Tom Rogers, a former submarine commander turned antinuclear protester, was arrested Aug. 8 while blocking the gate at Naval Base Kitsap Bangor, home to a large nuclear weapons stockpile.
The date of his protest was chosen to commemorate the Aug. 6 and Aug. 9 bombings of Hiroshima and Nagasaki, Japan in 1945.
What led you to protest at the gate at Bangor?
In the years following the end of the Cold War I became less and less comfortable with the concept of nuclear deterrents when there really wasn’t anybody out there that we were deterring. What we were doing was spending a whole lot of money not to be any safer. It made me mad as a former naval officer who dedicated my life to the Cold War – that’s what I did – and as a taxpayer, and as a resident of Kitsap County, because the continuing presence of the weapons at Bangor is a danger to people and the environment, even though the folks out there do as good a job as they can.
You knew what was going to happen?
It was the culmination of a process of discernment and deciding if it was the right time for me to do that. Getting arrested was a step I hadn’t taken. I’d been at ground zero for eight years and I’d been very active, I’d testified at trials, I’ve written things, I’ve done a lot of work. But I was always dubious about the value of getting arrested. Four of us decided we would symbolically close the base by dragging that big inflatable missile into the road, and closing the base. And that’s what we did.
Was it hard to step over those barricades?
No. Not at all. Once I had gone through the process of discernment, and decided that it was time for me to do that and we made a plan and we rehearsed it, and had three other people with me that were going to cross the line with me there was no looking back, there was no recrimination.
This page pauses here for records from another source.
omit [InnerProductSpace ℝ V] in
/-- `sEnergy ≤ sMass²` (termwise: `a_r² ≤ a_r · Σ a`).
[folklore] -/
private theorem sEnergy_le_sMass_sq (Φ : ρ → ℝ → V) (x : ℝ) : sEnergy Φ x ≤ sMass Φ x ^ 2 := by
  unfold sEnergy sMass
  have hle : ∀ r ∈ (Finset.univ : Finset ρ),
      ‖Φ r x‖ ^ 2 ≤ ‖Φ r x‖ * ∑ r', ‖Φ r' x‖ := by
    intro r _
    rw [sq]
    exact mul_le_mul_of_nonneg_left
      (Finset.single_le_sum (fun i _ => norm_nonneg (Φ i x)) (Finset.mem_univ r)) (norm_nonneg _)
  calc ∑ r, ‖Φ r x‖ ^ 2 ≤ ∑ r, ‖Φ r x‖ * ∑ r', ‖Φ r' x‖ := Finset.sum_le_sum hle
    _ = (∑ r, ‖Φ r x‖) ^ 2 := by rw [← Finset.sum_mul]; ring

/-- **Residue floor, explicit** (`δ₀ = 1/(8 C_A T)`, `C_A > 0`): a front on an S-table has
trailing level `L ≥ exp(−2 C_A M T − 1/4) / (256 q (C_A T)²)`.  With `sEnergy ≤ sMass² ≤ M²`
this is the RELATIVE floor `L / sup sEnergy ≥ exp(−2a − 1/4) / (256 q a²)`, `a := C_A M T`
(the "lag action" of the front) — the only dimensionless quantity the floor depends on.
[cite: Tao2016AveragedNS, §4 Lemma 4.1 (4.8)–(4.9) with (4.3) (the lattice energy/flux structure the profile system abstracts); cell theorem of harvest/h2-tao-ladder (theory-2 g10, kernel file ThmA_quant.lean v3.1 46d34f6681f7f677, referee c32)] -/
theorem IsSWave.residue_floor_explicit {π : Equiv.Perm ρ} {Q A : V → V} {B : V → V → V}
    {CA T : ℝ} (hS : STable Q A B CA) (hT : 0 < T) (hCA : 0 < CA) {Φ : ρ → ℝ → V}
    (hΦ : IsSWave π Q A B 0 1 1 T Φ) {M L : ℝ} (hM : ∀ x, sMass Φ x ≤ M) (hL : 0 ≤ L)
    (hev : ∃ S₀, ∀ x, S₀ ≤ x → sEnergy Φ x ≤ L) (hfront : ∃ x, 2 * L < sEnergy Φ x) :
    Real.exp (-(2 * CA * M * T) - 1 / 4) ≤ 256 * (Fintype.card ρ : ℝ) * (CA * T) ^ 2 * L := by
  have hq0 : 0 < (Fintype.card ρ : ℝ) := by
    obtain ⟨x, hx⟩ := hfront
    rcases Nat.eq_zero_or_pos (Fintype.card ρ) with h0 | hpos
    · haveI := Fintype.card_eq_zero_iff.mp h0
      have : sEnergy Φ x = 0 := by simp [sEnergy]
      linarith
    · exact_mod_cast hpos
  have hδ₀ : 0 < 1 / (8 * CA * T) := by positivity
  have hCTδ : 8 * CA * T * (1 / (8 * CA * T)) ≤ 1 := by
    rw [mul_one_div_cancel (by positivity)]
  have h := hΦ.residue_floor hS hT hM hL hev hδ₀ hCTδ hfront
  have hexp : -(2 * CA * (M + 1 / (8 * CA * T)) * T) = -(2 * CA * M * T) - 1 / 4 := by
    field_simp; ring
  rw [hexp, div_le_iff₀ (by positivity)] at h
  have h2 := mul_le_mul_of_nonneg_right h (by positivity : (0:ℝ) ≤ 64 * (CA * T) ^ 2)
  have hid : (1 / (8 * CA * T)) ^ 2 * Real.exp (-(2 * CA * M * T) - 1 / 4) * (64 * (CA * T) ^ 2)
      = Real.exp (-(2 * CA * M * T) - 1 / 4) := by
    field_simp; ring
  rw [hid] at h2
  calc Real.exp (-(2 * CA * M * T) - 1 / 4)
      ≤ L * (4 * (Fintype.card ρ : ℝ)) * (64 * (CA * T) ^ 2) := h2
    _ = 256 * (Fintype.card ρ : ℝ) * (CA * T) ^ 2 * L := by ring

end QuantAProfiles

/-! ## Part 5.  The lag action is bounded BELOW: `2 C_A M T ≥ 1` for every front (theory-2 g10)

Complement to A′: the floor `exp(−2a − 1/4)/(256 q a²)` degrades only for LARGE lag action
`a = C_A M T`; small `a` is impossible — a nontrivial wave with LEADING decay (`Φ_r → 0` at
`−∞`: the shell is empty before the front arrives) has `a ≥ 1/2`, because by the window
identity `E(s) = 2 ∫_s^{s+T} F ≤ 2 C_A T M · sup E`.  At `a = 1/2` the A′ floor is
`e^{−5/4}/(64 q) ≈ 4.5·10⁻³/q`.  MODEL statement; nothing about Navier–Stokes. -/

section LagAction

/-- Scalar core: identity `e' = 2(f(·+T) − f)`, flux bound `|f| ≤ C e g(·−T)`, `g ≤ M`,
`e` bounded, `e, f → 0` at `−∞`, `e ≢ 0` ⇒ `1 ≤ 2 C M T`.
[cite: Tao2016AveragedNS, §4 Lemma 4.1 (4.8)–(4.9) with (4.3) (the lattice energy/flux structure the profile system abstracts); cell theorem of harvest/h2-tao-ladder (theory-2 g10, kernel file ThmA_quant.lean v3.1 46d34f6681f7f677, referee c32)] -/
theorem lag_action_lower_bound_of_wave_identity {e f g : ℝ → ℝ} {T C M B : ℝ}
    (hT : 0 < T) (hC : 0 ≤ C) (hM : 0 ≤ M) (hf_cont : Continuous f)
    (he_nn : ∀ s, 0 ≤ e s) (hg_nn : ∀ s, 0 ≤ g s)
    (hderiv : ∀ s, HasDerivAt e (2 * (f (s + T) - f s)) s)
    (hflux : ∀ σ, |f σ| ≤ C * e σ * g (σ - T)) (hgM : ∀ s, g s ≤ M) (heB : ∀ s, e s ≤ B)
    (he_bot : Tendsto e atBot (𝓝 0)) (hf_bot : Tendsto f atBot (𝓝 0))
    (hpos : ∃ s, 0 < e s) : 1 ≤ 2 * C * M * T := by
  set I : ℝ → ℝ := fun a => ∫ x in a..a + T, f x with hI
  -- I S → 0 as S → −∞ (via y ↦ −y and `atTop`)
  have hf_bot' : Tendsto (fun y => f (-y)) atTop (𝓝 0) := hf_bot.comp tendsto_neg_atTop_atBot
  have hI_top : Tendsto (fun y => I (-y)) atTop (𝓝 0) := by
    rw [Metric.tendsto_atTop]
    intro ε hε
    have hε' : 0 < ε / (2 * T) := by positivity
    obtain ⟨R, hR⟩ := (Metric.tendsto_atTop.mp hf_bot') (ε / (2 * T)) hε'
    refine ⟨R + T, fun y hy => ?_⟩
    have hbound : ∀ x ∈ Set.uIoc (-y) (-y + T), ‖f x‖ ≤ ε / (2 * T) := by
      intro x hx
      rw [uIoc_of_le (by linarith)] at hx
      have := hR (-x) (by linarith [hx.2])
      rw [dist_zero_right, neg_neg] at this
      exact this.le
    have := norm_integral_le_of_norm_le_const hbound
    rw [dist_zero_right]
    calc ‖I (-y)‖ ≤ ε / (2 * T) * |(-y) + T - (-y)| := this
      _ = ε / 2 := by rw [show (-y) + T - (-y) = T by ring, abs_of_pos hT]; field_simp
      _ < ε := by linarith
  have hI_bot : Tendsto I atBot (𝓝 0) := by
    have := hI_top.comp tendsto_neg_atBot_atTop
    simpa [Function.comp_def, neg_neg] using this
  -- e s = 2 I s
  have e_eq : ∀ s, e s = 2 * I s := by
    intro s
    have h1 : Tendsto (fun S => e S + 2 * (I s - I S)) atBot (𝓝 (0 + 2 * (I s - 0))) :=
      he_bot.add ((tendsto_const_nhds.sub hI_bot).const_mul 2)
    have h2 : (fun S => e S + 2 * (I s - I S)) = fun _ => e s := by
      funext S
      have := window_identity hf_cont hderiv S s
      linarith
    rw [h2] at h1
    have := tendsto_nhds_unique tendsto_const_nhds h1
    linarith
  -- one contraction step: e ≤ K ⇒ e ≤ (2 C M T) K
  have hstep : ∀ K, (∀ s, e s ≤ K) → ∀ s, e s ≤ (2 * C * M * T) * K := by
    intro K hK s
    have hK0 : 0 ≤ K := le_trans (he_nn s) (hK s)
    have hbound : ∀ x ∈ Set.uIoc s (s + T), ‖f x‖ ≤ C * K * M := by
      intro x _
      rw [Real.norm_eq_abs]
      calc |f x| ≤ C * e x * g (x - T) := hflux x
        _ ≤ C * K * M := mul_le_mul (mul_le_mul_of_nonneg_left (hK x) hC) (hgM _) (hg_nn _)
            (mul_nonneg hC hK0)
    have h := norm_integral_le_of_norm_le_const hbound
    rw [show s + T - s = T by ring, abs_of_pos hT, Real.norm_eq_abs] at h
    have : I s ≤ C * K * M * T := le_trans (le_abs_self _) h
    rw [e_eq s]
    nlinarith
  by_contra hlt
  push Not at hlt
  set θ := 2 * C * M * T with hθ
  have hθ0 : 0 ≤ θ := by rw [hθ]; positivity
  obtain ⟨s₀, hs₀⟩ := hpos
  have hB0 : 0 < B := lt_of_lt_of_le hs₀ (heB s₀)
  have hiter : ∀ n : ℕ, ∀ s, e s ≤ θ ^ n * B := by
    intro n
    induction n with
    | zero => intro s; simpa using heB s
    | succ n ih =>
      intro s
      have := hstep _ ih s
      calc e s ≤ θ * (θ ^ n * B) := this
        _ = θ ^ (n + 1) * B := by rw [pow_succ]; ring
  obtain ⟨n, hn⟩ := exists_pow_lt_of_lt_one (div_pos hs₀ hB0) hlt
  have h1 : θ ^ n * B < e s₀ := by
    have := (lt_div_iff₀ hB0).mp hn
    linarith
  linarith [hiter n s₀]

end LagAction

section LagActionProfiles

variable {V : Type*} [NormedAddCommGroup V] [InnerProductSpace ℝ V]
variable {ρ : Type*} [Fintype ρ]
You excelled in the military, and you say you’re still pro-military?
I was a child of the ‘60s. I lived in Haight-Ashbury for a little while in the mid-’60s, the summer of love, I was a hippie. Then I got drafted – the Vietnam War was raging – it was 1966, so the first thing I did was I went home, to Connecticut, and I went to the local Navy recruiter and I said, ‘I’m not into this Army thing, what can you do for me?’ … and I said thank you very much, let’s do it. And that’s how I stayed out of the Vietnam War.
So I was an unlikely candidate for my subsequent career, but I kind of fit. I was technically proficient, smart, knew how to work. Then they just kept making me offers I couldn’t refuse. I never was really committed to making the Navy a career, it just sort of happened. They kept promoting me. I was surprised at every promotion board.
What is it about nuclear weapons that makes it OK to break the law protesting them?
Because I’ve testified for people who’ve broken the law – felonies – and here’s the deal. In 1996 the international court of justice, which is the judicial arm of the United Nations, was asked for a judgment on whether nuclear weapons were illegal. And after a year of hearings and deliberations, they came back and said unequivocally, that the use or threat of use of nuclear weapons is illegal under international law. That came out of … the Geneva Accords. If you look at those, its obvious that the use of nuclear weapons is illegal under those accords.
Now here’s the leap. I believe that deployment of nuclear weapons on board Trident submarines who are on alert patrol and can shoot those weapons within 30 minutes at anybody in the world constitutes a continuing threat of use. So we believe that the United States is doing something illegal.
Is it hard to go on base now that you’ve taken part in the continuing protest?
Absolutely not. I exercise my rights and obligations as a citizen of being an activist off the base. When I’m on the base I’m a Navy veteran, I use the facilities, and I feel very justified in doing so. I really have no relationships with anybody who is actively working on the base now, but if I did I would not compromise those relationships. I can live these two lives very happily within myself.